From: Simon Tournier <zimon.toutoune@gmail.com>
To: "Ludovic Courtès" <ludo@gnu.org>
Cc: 70759@debbugs.gnu.org, Tomas Volf <~@wolfsden.cz>,
guix-blog@gnu.org, Skyler Ferris <skyvine@protonmail.com>
Subject: [bug#70759] [PATCH guix-artwork] website: Add post about ‘guix git authenticate’.
Date: Mon, 06 May 2024 11:39:39 +0200 [thread overview]
Message-ID: <87fruvl1no.fsf@gmail.com> (raw)
In-Reply-To: <20240503205729.6354-1-ludo@gnu.org> ("Ludovic Courtès"'s message of "Fri, 3 May 2024 22:57:29 +0200")
Hi Ludo,
On ven., 03 mai 2024 at 22:57, Ludovic Courtès <ludo@gnu.org> wrote:
> +# Why you should care
[...]
> Badges aren’t much better: the presence
> +of a “verified” badge only shows that the commit is signed by the
> +OpenPGP key *currently registered* for the corresponding GitLab/GitHub
> +account. If you register a new key, or if you leave the project, your
> +commits lose their badge. Not helpful either, not to mention that this
> +is all tied to the hosting site you’re on, outside of Git’s control.

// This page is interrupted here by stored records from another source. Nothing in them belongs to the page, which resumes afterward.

import Summits.ResolutionOfSingularities.ResolutionOfSingularities.Theorems.FrobeniusLadderFInjectiveMacaulayficationLx6c5PointFloorCharts
import Summits.ResolutionOfSingularities.ResolutionOfSingularities.Theorems.FrobeniusLadderFInjectiveMacaulayficationLx6q7PointFloor
import Summits.ResolutionOfSingularities.ResolutionOfSingularities.Theorems.FrobeniusLadderFInjectiveMacaulayficationTauFloorInputLegal
import Summits.ResolutionOfSingularities.ResolutionOfSingularities.Theorems.FrobeniusLadderFInjectiveMacaulayficationIntrinsicTowerRecipes
import HarnessLib

/-!
# (O-2) THE K-TT-a FLOOR PACKAGE FOR d4lx6c5: the point floor `S′ = Bl_𝔪 X → Spec 𝒪_{X,0}` is an ADMISSIBLE CM floor, NOT FULL, and meets the binders of
# `TowerTerminates` / the F-half BY NAME
# (crux `FInjectiveMacaulayfication` stmt-ResolutionOfSingularities-15315, chain w45a; res-L1-w45a-plan-1 g19 RULINGs R19.14/R19.16 («three admissible periodic towers»); seat res-L1-w45a-stub-3 g10; twin of `Lx6q7PointFloor`)

[OURS · L1 W4.5a] Support file (`--supports stmt-ResolutionOfSingularities-15315 --as helper`); def-free; §1–§2 UNCONDITIONAL; §3 instantiates the CANDIDATE statements
`IntrinsicTower.Recipes.TowerTerminates c` / `LocalFullificationFibreAdmGe4Split.LocalFInjectivizationFibreAdmGe4` taken as HYPOTHESES (nothing asserted about
them). Replaces the role of NO printed item; NOT a statement of the manuscript; AI-written (AI review is weaker than expert review).

WHAT. `X = Spec A₀`, `A₀ = k[x,y,u,t,z]/(z² + x⁶z + y³ + u³ + t⁵)`, `char k = 2` (any field), `v` = the origin, `𝔪 = (x̄,ȳ,ū,t̄,z̄) = 𝔪_v`,
`I := 𝔪̃|_{Spec 𝒪_{X,v}}` — the POINT FLOOR from which res-L1-w45a-idea-1's FB5-r7 rad-τ tower LOOPS (period 5 from floor 5; the second K-TT-a bed).
For EVERY blowing up `g : S′ → Spec 𝒪_{X,v}` along `I`:
* §1 ★★ `pointFloor_lx6c5_input_legal` — `I ≠ ⊥` ∧ `Supp I ⊆ (Reg Spec 𝒪_{X,v})ᶜ` ∧ `S′` regular off the closed fibre ∧ `S′` CM at every stalk (the five charts of `Bl_𝔪 X`
  are hypersurfaces, `Lx6c5PointFloorCharts.cmCl_stalk_affineBlowup`; glue = res-L1-w45a-stub-1's `TauFloorInputLegal.offFibre_regular_and_cmCl`).
* §2 ★★ `pointFloor_lx6c5_not_full` — some stalk of `S′` over the closed point is NOT FULL (the origin of `D(x̄)`, Fedder), so `RecipeTowerFull c 2 0 S′` fails for
  every recipe: the tower has positive height at this floor.
* §3 ★ `recipeTowerFull_of_towerTerminates` — BY NAME: `TowerTerminates c → ∃ n, RecipeTowerFull c 2 n S′` at this floor (all binders of `TowerTerminates` at
  `(d,p) = (4,2)` discharged: separated / finite type / quasi-compact / integral / `v` closed, singular, `dim 𝒪_{X,v} = 4` / §1); in particular for the statement
  OF RECORD `TauTowerConjecture` (`tauCentre`): a loop or a never-FULL rad-τ tower on `S′` refutes it. ★ `fHalf_at_pointFloor` — the F-half instantiated likewise.
[folklore assembly; cite: GortzWedhorn2020, Prop. 13.91 (2), (13.19)] [cite: StacksProject, Tag 0804; Tag 02OS; Tag 01J7] [cite: Temkin2008, §2.1] [cite: Fedder1983, Prop. 1.7]
-/

-- single-problem summit: the doubled namespace component is forced
set_option linter.dupNamespace false

noncomputable section

namespace Summit.ResolutionOfSingularities.ResolutionOfSingularities.Theorems.FInjectiveMacaulayfication.Lx6c5PointFloor

open CategoryTheory CategoryTheory.Limits AlgebraicGeometry TopologicalSpace IsLocalRing MvPolynomial
open Literature.AlgebraicGeometry.Resolution
open Summit.ResolutionOfSingularities.ResolutionOfSingularities.Theorems.FInjectiveMacaulayfication
open SliceableCentre GermOfGlobalBlowup

/-! ## §1 The point floor is a legal (admissible, CM) floor -/

/-- `x̄ ≠ 0` in `A₀` (`f ∤ X0`: `f(1,0,0,0,0) = 0`). [folklore] -/
theorem mk_X_zero_ne_zero (k : Type) [Field k] (f : MvPolynomial (Fin 5) k) (hf : f = X 4 ^ 2 + X 0 ^ 6 * X 4 + X 1 ^ 3 + X 2 ^ 3 + X 3 ^ 5) : Ideal.Quotient.mk (Ideal.span {f}) (X 0) ≠ 0 := by
  intro h
  rw [Ideal.Quotient.eq_zero_iff_mem, Ideal.mem_span_singleton] at h
  obtain ⟨c, hc⟩ := h
  have := congrArg (MvPolynomial.eval (Pi.single 0 1 : Fin 5 → k)) hc
  rw [hf] at this
  simp at this

/-- ★★ **THE POINT FLOOR OF d4lx6c5 IS A LEGAL INPUT** of `TowerTerminates` / the F-half: for every blowing up `g : S′ → Spec 𝒪_{X,v}` along `I = 𝔪̃|_{Spec 𝒪_{X,v}}`:
(1) `I ≠ ⊥`; (2) `Supp I ⊆ (Reg Spec 𝒪_{X,v})ᶜ`; (3) `S′` is regular off the closed fibre; (4) `S′` satisfies the CM clause at every point.
[folklore assembly; cite: GortzWedhorn2020, Prop. 13.91 (2)] [cite: StacksProject, Tag 02OS; Tag 01J7] [cite: Temkin2008, §2.1] -/
theorem pointFloor_lx6c5_input_legal (k : Type) [Field k] [CharP k 2] (f : MvPolynomial (Fin 5) k) (hf : f = X 4 ^ 2 + X 0 ^ 6 * X 4 + X 1 ^ 3 + X 2 ^ 3 + X 3 ^ 5)
    (v : Spec (.of (MvPolynomial (Fin 5) k ⧸ Ideal.span {f})))
    (hv : v.asIdeal = Ideal.span (Set.range (fun j : Fin 5 => Ideal.Quotient.mk (Ideal.span {f}) (X j))))
    (S' : Scheme.{0}) (g : S' ⟶ Spec ((Spec (.of (MvPolynomial (Fin 5) k ⧸ Ideal.span {f}))).presheaf.stalk v))
    (hg : IsBlowup g ((affineBlowup.idealSheaf (Ideal.span (Set.range (fun j : Fin 5 => Ideal.Quotient.mk (Ideal.span {f}) (X j))))).comap ((Spec (.of (MvPolynomial (Fin 5) k ⧸ Ideal.span {f}))).fromSpecStalk v))) :
    ((affineBlowup.idealSheaf (Ideal.span (Set.range (fun j : Fin 5 => Ideal.Quotient.mk (Ideal.span {f}) (X j))))).comap ((Spec (.of (MvPolynomial (Fin 5) k ⧸ Ideal.span {f}))).fromSpecStalk v)) ≠ ⊥ ∧
    (((((affineBlowup.idealSheaf (Ideal.span (Set.range (fun j : Fin 5 => Ideal.Quotient.mk (Ideal.span {f}) (X j))))).comap ((Spec (.of (MvPolynomial (Fin 5) k ⧸ Ideal.span {f}))).fromSpecStalk v))).support : Set (Spec ((Spec (.of (MvPolynomial (Fin 5) k ⧸ Ideal.span {f}))).presheaf.stalk v))) ⊆ (Scheme.regularLocus (Spec ((Spec (.of (MvPolynomial (Fin 5) k ⧸ Ideal.span {f}))).presheaf.stalk v)))ᶜ) ∧
    (∀ s : S', g.base s ≠ closedPoint ((Spec (.of (MvPolynomial (Fin 5) k ⧸ Ideal.span {f}))).presheaf.stalk v) → s ∈ Scheme.regularLocus S') ∧
    (∀ s : S', CMCl (S'.presheaf.stalk s)) := by
  classical
  haveI := Lx6c5Specimen.isIntegral_lx6c5 k f hf
  have h𝔪0 : (Ideal.span (Set.range (fun j : Fin 5 => Ideal.Quotient.mk (Ideal.span {f}) (X j)))) ≠ ⊥ := by
    intro h0
    have hmem : Ideal.Quotient.mk (Ideal.span {f}) (X 0) ∈ (Ideal.span (Set.range (fun j : Fin 5 => Ideal.Quotient.mk (Ideal.span {f}) (X j)))) := Ideal.subset_span ⟨0, rfl⟩
    rw [h0, Ideal.mem_bot] at hmem
    exact mk_X_zero_ne_zero k f hf hmem
  have hsupp := Lx6q7PointFloor.support_specializes k f v hv
  have h34 := TauFloorInputLegal.offFibre_regular_and_cmCl v (affineBlowup.isBlowup _) hsupp (Lx6c5Specimen.regular_of_ne_vertex k f hf v hv)
    (Lx6c5PointFloorCharts.cmCl_stalk_affineBlowup k f hf) hg
  exact ⟨comap_fromSpecStalk_ne_bot (affineBlowup.idealSheaf_ne_bot h𝔪0) v,
    TauFloorInputLegal.support_comap_subset_compl_regularLocus v _ hsupp (Lx6c5Specimen.vertex_not_mem_regularLocus k f hf v hv), h34.1, h34.2⟩

/-! ## §2 The point floor is NOT FULL -/

/-- ★★ **THE POINT FLOOR OF d4lx6c5 IS NOT FULL**: for every blowing up `g : S′ → Spec 𝒪_{X,v}` along `I` there is a point `s ∈ S′` over the closed point whose local ring
is NOT FULL (the origin of the chart `D(x̄)`, `Lx6c5PointFloorCharts.exists_point_over_vertex_not_fullCl`). [OURS · assembly; cite: GortzWedhorn2020, Prop. 13.91 (2)] -/
theorem pointFloor_lx6c5_not_full (k : Type) [Field k] [CharP k 2] (f : MvPolynomial (Fin 5) k) (hf : f = X 4 ^ 2 + X 0 ^ 6 * X 4 + X 1 ^ 3 + X 2 ^ 3 + X 3 ^ 5)
    (v : Spec (.of (MvPolynomial (Fin 5) k ⧸ Ideal.span {f})))
    (hv : v.asIdeal = Ideal.span (Set.range (fun j : Fin 5 => Ideal.Quotient.mk (Ideal.span {f}) (X j))))
    (S' : Scheme.{0}) (g : S' ⟶ Spec ((Spec (.of (MvPolynomial (Fin 5) k ⧸ Ideal.span {f}))).presheaf.stalk v))
    (hg : IsBlowup g ((affineBlowup.idealSheaf (Ideal.span (Set.range (fun j : Fin 5 => Ideal.Quotient.mk (Ideal.span {f}) (X j))))).comap ((Spec (.of (MvPolynomial (Fin 5) k ⧸ Ideal.span {f}))).fromSpecStalk v))) :
    ∃ s : S', g.base s = closedPoint ((Spec (.of (MvPolynomial (Fin 5) k ⧸ Ideal.span {f}))).presheaf.stalk v) ∧ ¬ FullCl 2 (S'.presheaf.stalk s) :=
  TauFloorInputNotFull.exists_not_fullCl_of_isBlowup_comap_fromSpecStalk 2 v (affineBlowup.isBlowup _)
    (Lx6c5PointFloorCharts.exists_point_over_vertex_not_fullCl k f hf v hv) hg

/-- Hence no recipe tower of height `0` from this floor: `¬ RecipeTowerFull c 2 0 S′`. [OURS] -/
theorem not_recipeTowerFull_zero (c : IntrinsicTower.Recipes.CentreRecipe) (k : Type) [Field k] [CharP k 2] (f : MvPolynomial (Fin 5) k) (hf : f = X 4 ^ 2 + X 0 ^ 6 * X 4 + X 1 ^ 3 + X 2 ^ 3 + X 3 ^ 5)
    (v : Spec (.of (MvPolynomial (Fin 5) k ⧸ Ideal.span {f})))
    (hv : v.asIdeal = Ideal.span (Set.range (fun j : Fin 5 => Ideal.Quotient.mk (Ideal.span {f}) (X j))))
    (S' : Scheme.{0}) (g : S' ⟶ Spec ((Spec (.of (MvPolynomial (Fin 5) k ⧸ Ideal.span {f}))).presheaf.stalk v))
    (hg : IsBlowup g ((affineBlowup.idealSheaf (Ideal.span (Set.range (fun j : Fin 5 => Ideal.Quotient.mk (Ideal.span {f}) (X j))))).comap ((Spec (.of (MvPolynomial (Fin 5) k ⧸ Ideal.span {f}))).fromSpecStalk v))) :
    ¬ IntrinsicTower.Recipes.RecipeTowerFull c 2 0 S' := by
  intro h0
  obtain ⟨s, -, hs⟩ := pointFloor_lx6c5_not_full k f hf v hv S' g hg
  exact hs (IntrinsicTower.Recipes.recipeTowerFull_zero.mp h0 s)

/-! ## §3 The binders of `TowerTerminates` and of the F-half are met at this floor, BY NAME -/

/-- ★ **`TowerTerminates c`, instantiated at the point floor of d4lx6c5** (the candidate taken as a hypothesis; all its binders discharged at `(d,p) = (4,2)`): the
`c`-tower from `S′` terminates at some height `n` (`≥ 1` by §2). For `c = tauCentre` this is `TauTowerConjecture` at the K-TT-a floor of res-L1-w45a-idea-1 FB5-r7.
[OURS · instantiation of a candidate statement] -/
theorem recipeTowerFull_of_towerTerminates (c : IntrinsicTower.Recipes.CentreRecipe) (hTT : IntrinsicTower.Recipes.TowerTerminates c)
    (k : Type) [Field k] [CharP k 2] (f : MvPolynomial (Fin 5) k) (hf : f = X 4 ^ 2 + X 0 ^ 6 * X 4 + X 1 ^ 3 + X 2 ^ 3 + X 3 ^ 5)
    (v : Spec (.of (MvPolynomial (Fin 5) k ⧸ Ideal.span {f})))
    (hv : v.asIdeal = Ideal.span (Set.range (fun j : Fin 5 => Ideal.Quotient.mk (Ideal.span {f}) (X j))))
    (S' : Scheme.{0}) (g : S' ⟶ Spec ((Spec (.of (MvPolynomial (Fin 5) k ⧸ Ideal.span {f}))).presheaf.stalk v))
    (hg : IsBlowup g ((affineBlowup.idealSheaf (Ideal.span (Set.range (fun j : Fin 5 => Ideal.Quotient.mk (Ideal.span {f}) (X j))))).comap ((Spec (.of (MvPolynomial (Fin 5) k ⧸ Ideal.span {f}))).fromSpecStalk v))) :
    ∃ n : ℕ, IntrinsicTower.Recipes.RecipeTowerFull c 2 n S' := by
  haveI := Lx6c5Specimen.isIntegral_lx6c5 k f hf
  obtain ⟨h1, h2, h3, h4⟩ := pointFloor_lx6c5_input_legal k f hf v hv S' g hg
  exact hTT 4 le_rfl 2 Nat.prime_two k (Spec (.of (MvPolynomial (Fin 5) k ⧸ Ideal.span {f})))
    (Spec.map (CommRingCat.ofHom (algebraMap k (MvPolynomial (Fin 5) k ⧸ Ideal.span {f}))))
    (FermatCubicConeGerm.structureMorphism_isSeparated k f) (FermatCubicConeGerm.structureMorphism_locallyOfFiniteType k f)
    (FermatCubicConeGerm.structureMorphism_quasiCompact k f) inferInstance v (Lx6c5Specimen.isClosed_vertex k f hf v hv)
    (Lx6c5Specimen.vertex_not_mem_regularLocus k f hf v hv) (Lx6c5Specimen.ringKrullDim_stalk_vertex k f hf v hv) S' g _ h1 h2 hg h3 h4

/-- `TauTowerConjecture` (the statement OF RECORD), instantiated at the point floor of d4lx6c5. [OURS · instantiation of a candidate statement] -/
theorem tauTower_at_pointFloor (hTT : IntrinsicTower.Recipes.TauTowerConjecture) (k : Type) [Field k] [CharP k 2] (f : MvPolynomial (Fin 5) k) (hf : f = X 4 ^ 2 + X 0 ^ 6 * X 4 + X 1 ^ 3 + X 2 ^ 3 + X 3 ^ 5)
    (v : Spec (.of (MvPolynomial (Fin 5) k ⧸ Ideal.span {f})))
    (hv : v.asIdeal = Ideal.span (Set.range (fun j : Fin 5 => Ideal.Quotient.mk (Ideal.span {f}) (X j))))
    (S' : Scheme.{0}) (g : S' ⟶ Spec ((Spec (.of (MvPolynomial (Fin 5) k ⧸ Ideal.span {f}))).presheaf.stalk v))
    (hg : IsBlowup g ((affineBlowup.idealSheaf (Ideal.span (Set.range (fun j : Fin 5 => Ideal.Quotient.mk (Ideal.span {f}) (X j))))).comap ((Spec (.of (MvPolynomial (Fin 5) k ⧸ Ideal.span {f}))).fromSpecStalk v))) :
    ∃ n : ℕ, IntrinsicTower.Recipes.RecipeTowerFull IntrinsicTower.Recipes.tauCentre 2 n S' :=
  recipeTowerFull_of_towerTerminates _ hTT k f hf v hv S' g hg

/-- ★ **The candidate F-half `LocalFInjectivizationFibreAdmGe4` (taken as a hypothesis), instantiated at the point floor of d4lx6c5.**
[OURS · instantiation of a candidate statement] -/
theorem fHalf_at_pointFloor (h : LocalFullificationFibreAdmGe4Split.LocalFInjectivizationFibreAdmGe4) (k : Type) [Field k] [CharP k 2] (f : MvPolynomial (Fin 5) k) (hf : f = X 4 ^ 2 + X 0 ^ 6 * X 4 + X 1 ^ 3 + X 2 ^ 3 + X 3 ^ 5)
    (v : Spec (.of (MvPolynomial (Fin 5) k ⧸ Ideal.span {f})))
    (hv : v.asIdeal = Ideal.span (Set.range (fun j : Fin 5 => Ideal.Quotient.mk (Ideal.span {f}) (X j))))
    (S' : Scheme.{0}) (g : S' ⟶ Spec ((Spec (.of (MvPolynomial (Fin 5) k ⧸ Ideal.span {f}))).presheaf.stalk v))
    (hg : IsBlowup g ((affineBlowup.idealSheaf (Ideal.span (Set.range (fun j : Fin 5 => Ideal.Quotient.mk (Ideal.span {f}) (X j))))).comap ((Spec (.of (MvPolynomial (Fin 5) k ⧸ Ideal.span {f}))).fromSpecStalk v))) :
    ∃ 𝓚 : S'.IdealSheafData, 𝓚 ≠ ⊥ ∧
      (∀ s ∈ (𝓚.support : Set S'), g.base s = closedPoint ((Spec (.of (MvPolynomial (Fin 5) k ⧸ Ideal.span {f}))).presheaf.stalk v)) ∧
      ∀ (S'' : Scheme.{0}) (π : S'' ⟶ S'), IsBlowup π 𝓚 → ∀ s : S'', FullCl 2 (S''.presheaf.stalk s) := by
  haveI := Lx6c5Specimen.isIntegral_lx6c5 k f hf
  obtain ⟨h1, h2, h3, h4⟩ := pointFloor_lx6c5_input_legal k f hf v hv S' g hg
  exact h 4 le_rfl 2 Nat.prime_two k (Spec (.of (MvPolynomial (Fin 5) k ⧸ Ideal.span {f})))
    (Spec.map (CommRingCat.ofHom (algebraMap k (MvPolynomial (Fin 5) k ⧸ Ideal.span {f}))))
    (FermatCubicConeGerm.structureMorphism_isSeparated k f) (FermatCubicConeGerm.structureMorphism_locallyOfFiniteType k f)
    (FermatCubicConeGerm.structureMorphism_quasiCompact k f) inferInstance v (Lx6c5Specimen.isClosed_vertex k f hf v hv)
    (Lx6c5Specimen.vertex_not_mem_regularLocus k f hf v hv) (Lx6c5Specimen.ringKrullDim_stalk_vertex k f hf v hv) S' g _ h1 h2 hg h3 h4

end Summit.ResolutionOfSingularities.ResolutionOfSingularities.Theorems.FInjectiveMacaulayfication.Lx6c5PointFloor

end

Well, there is a double-sword here, IMHO. Because considering the
“keyring” branch approach, it reads: « keys of users who left the
project are necessary to authenticate past commits. »

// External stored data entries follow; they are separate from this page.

import Summits.QuantumFields.BalabanUV.Beta.GAN24.T2UndressedCombDriftRows
import Summits.QuantumFields.BalabanUV.Beta.GAN24.T2UndressedCombShapeEnd

/-!
# `BalabanUV.Beta.GAN24.T2UndressedCombDriftEnd` — binder row G-an2-4 ∕ (CONV-C), CT-W: **ROW (U-drift): «T2Drift» OF THE UNDRESSED-KERNEL COMB-SLOT REFERENCE TOWER
# FROM F2a-comb AND THE EXACT PIN ALONE** (`d = 3`, `2 ≤ Lc`, any in-block root, `cE = Lc⁴`, `cE₂ = +Lc⁸`, every `cVH cΛ cB Tc`, every off-diagonal covariant
# `LocStencil₂` border) — road W3's END #2 `TransportRows.rate_three_of_rows_F3b` at `D_n := T_{n+1} − T_n` with EVERY row discharged by name down to (B)'s letter

NOT IN PRINT; OUR PROOF ATTEMPT (G-an2-4 formalisation swarm, leaf prover `b2b-balaban-gan24-formalise-leaf-04` gen 59, crux team (2); the OWNER gan24-p1 g23's
word l.38063 (c) «(U-drift) = W3's END #2 at YOUR reference tower (B) — natural next twin: `t2Drift_undressedComb_three_of_F2a` via `TransportRows.rate_three_of_rows_F3b` +
(A)'s `source_cauchy_of_rows` + W3's forcing zero modes at the comb slot»; RULING R-gan24p1-g23-3 (v); R6 «every transport estimate must be an UNDRESSED one»; names
PROVISIONAL).  HONEST FRAMING (cell contract, verbatim): «discharging `BetaPertH` makes Bałaban's UV stability UNCONDITIONAL — a real constructive-QFT result; it is
NOT the continuum limit and NOT the Clay problem.»  HONEST DEPENDENCY (verbatim): «continuum YM on T⁴ ⇐ BetaPertH ∧ nine spine estimates (0/9 proved); BetaPertH ⇐
(D1) ∧ (D4) ∧ CAP+tail; G-an2-4 gates asym, D1 and NE2/3/4.»

WHAT ([folklore] composition BY NAME; 0 `def`, 0 cite, 0 `def … : Prop`, 0 sorry).  `T_j := unitS₂_j (T2RecOf 3 Lc (KInvStep Lc ·) (SpureRecAt 3 Lc (toSite r) cE cVH cΛ)
(M1At 3 Lc (toSite r) cΛ) cE₂ cB Tc vh₂S (mixFFAt (toSite r) Lc) j)`.  §1 **`t2Drift_undressedComb_three_of_F2a_pinEq`**: F2a-comb `hZ` ((B) `T2UndressedCombShapeEnd`'s binder,
token for token) ∧ `hpinEq : cE₂ = (Lc:ℝ)^(2*(3+1))` ⟹ ONE-STEP form `∀ n, LocStencil₂ (T_{n+1} − T_n) (c·ϑ^n) δ` (`0 ≤ c`, `0 < ϑ < 1`, `0 < δ`), CAUCHY form
`∀ k j, LocStencil₂ (T_{k+j} − T_k) (c·(1−ϑ)⁻¹·ϑ^k) δ`, ENTRYWISE sup-rate.  Rows: (F1b) `hsplit` = gan24-p2's `T2RecOfUnitSplit.unitS₂_T2RecOf_sub_eq_transport_add_sum` at
`G := KInvStep` (step data ∕ bounds by his `step_data_of_letters` ∕ `bdd₄_unitS₂_T2RecOf_of_letters`); (F3b) inside `rate_three_of_rows_F3b` (road P1's
`KSlotAssembly.convCKWall_holds`); (F4b) `hf` = `T2UndressedCombDriftRows.hf_of_shapes` ∘ (B)'s «T2Shape» `t2Shape_undressedComb_three_of_F2a` ∘ (B) §0's source
Cauchy row ∘ `convCKWall_holds`; (F2b) `hZf` = `T2UndressedCombDriftRows.hZf_of_hZ`; (F4d) `h0` from (B)'s «T2Shape» at `j = 0, 1`, `hZ0` = `T2UndressedCombChargeStep.hZ0_symZ_of_pinEq`
(F2a-comb at m = 0 + the exact pin); Cauchy ∕ sup by the OWNER's `WSlotT2OfPieces.cauchy_of_rate` ∕ `sup_of_locStencil₂`; `exists_hU_three_of_F2a_pinEq` = the OWNER's `drift_of_dev_rows` binders
`(hU)(hcU)(hϑU0)(hϑU1)(hδU)` at `T := fun n ↦ T_n`, literally.  §2 **`t2Drift_undressedComb_literal_of_F2a`** —
road FP's literal data (`ρ_c`, `(cE, cVH, cΛ, cE₂, cB) = (Lc⁴, −Lc⁸∕2, 2∕Lc⁴, Lc⁸, −Lc¹²∕4)` — the exact pin MET, `Tc := (8N²)⁻¹ • wsym22 N`, `vh₂S := vh₂SAn1 Lc`, odd `Lc`):
from F2a-comb ALONE (K-P's `locStencil₂_vh₂SAn1` ∕ `vh₂SAn1_translate` ∕ `vh₂SAn1_inl_inl` ∕ `_inr_inr`).  This is the `hU` binder of the OWNER's generic
`T2DeviationDrift.drift_of_dev_rows` for the reference tower of leaf-01 g62's R-leaf01-g62-2 splitting (`A := 𝒜^B`), modulo F2a-comb.  Discharges NOTHING of «T2Shape»(E)
∕ «T2Drift»(E) ∕ (hW, hWall) of the DRESSED family; NEVER «G-an2-4 closed» as (CONV-C); NOT D1, NOT `BetaPertH`, NOT continuum, NOT Clay; not in print.  2026-08-22.
-/

noncomputable section

open Finset
open scoped BigOperators
open Literature.MathematicalPhysics.QuantumFieldTheory
open Literature.MathematicalPhysics.QuantumFieldTheory.Balaban1983to89
open Literature.MathematicalPhysics.QuantumFieldTheory.Balaban1983to89.Beta
open ExpKernelCalculus (MKer Decays shiftK)
open OneStepResolventKernel (Fib LocStencil)
open OneStepKernelFamily (KInvStep decays_KInvStep)
open AffineAveraging (box toSite)
open AveragingContoursRooted (ctrOff ctrOff_mem_box)
open AveragingMixedJetTables (mixFFAt)
open WilsonVertex2Sym (wsym22)
open SecondOrderResponse (W2SymOfK)
open BalabanCompositeJets (LocStencil₂)
open BalabanStepJetsSucc (mmRead)
open BalabanStepW2 (K3OfK M2Of)
open Summit.QuantumFields.BalabanUV.Beta.HessKerDressedUnits (unitK unitS)
open Summit.QuantumFields.BalabanUV.Beta.SecondOrderUnits (unitM unitS₂ unitM₂)
open Summit.QuantumFields.BalabanUV.Beta.SpineRooted (T2RecOf SpureRecAt M1At locStencil_SpureRecAt vertexFamily_M1At)
open Summit.QuantumFields.BalabanUV.Beta.MixedJetTablesPlug (hmix_an1)
open Summit.QuantumFields.BalabanUV.Beta.SecondOrderSocketIdentification (vh₂SAn1 vh₂SAn1_inl_inl vh₂SAn1_inr_inr)
open Summit.QuantumFields.BalabanUV.Beta.SecondOrderTableLawEnd (locStencil₂_vh₂SAn1 vh₂SAn1_translate)
open Summit.QuantumFields.BalabanUV.Beta.GAN24.CombesThomas (sfStep smStep)
open Summit.QuantumFields.BalabanUV.Beta.GAN24.T2RecursionAffine (lin4)
open Summit.QuantumFields.BalabanUV.Beta.GAN24.AffineUnroll (transport)
open Summit.QuantumFields.BalabanUV.Beta.GAN24.BiStencilZeroMode (Tab zmode)
open Summit.QuantumFields.BalabanUV.Beta.GAN24.WSlotForcingZeroMode (locStencil₂_sub)
open Summit.QuantumFields.BalabanUV.Beta.GAN24.WSlotT2OfPieces (cauchy_of_rate sup_of_locStencil₂)
open Summit.QuantumFields.BalabanUV.Beta.GAN24.TransportRows (rate_three_of_rows_F3b)
open Summit.QuantumFields.BalabanUV.Beta.GAN24.KSlotAssembly (convCKWall_holds)
open Summit.QuantumFields.BalabanUV.Beta.GAN24.T2RecOfUnitSplit (unitS₂_T2RecOf_sub_eq_transport_add_sum step_data_of_letters bdd₄_unitS₂_T2RecOf_of_letters)
open Summit.QuantumFields.BalabanUV.Beta.GAN24.T2UndressedCombShapeEnd (source_rows_three_holds t2Shape_undressedComb_three_of_F2a)
open Summit.QuantumFields.BalabanUV.Beta.GAN24.T2UndressedCombChargeStep (hZ0_symZ_of_pinEq)
open Summit.QuantumFields.BalabanUV.Beta.GAN24.T2UndressedCombDriftRows (hZf_of_hZ hf_of_shapes)

namespace Summit.QuantumFields.BalabanUV.Beta.GAN24.T2UndressedCombDriftEnd

variable {Lc : ℕ} [NeZero Lc] {r : Fin (3 + 1) → ℕ}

Therefore, I do not see the problem with badges if you apply the same
constraint: do not remove the keys. Somehow, I would mitigate this
paragraph.
Other said, the main (and maybe only one) cons against badges is that
the (meta)information does not belong to the Git repository itself but
is registered somewhere in the platform^W service. And that breaks the
decentralized “claim“, i.e., it forces developer to login in such
services; it locks all contributors in one service.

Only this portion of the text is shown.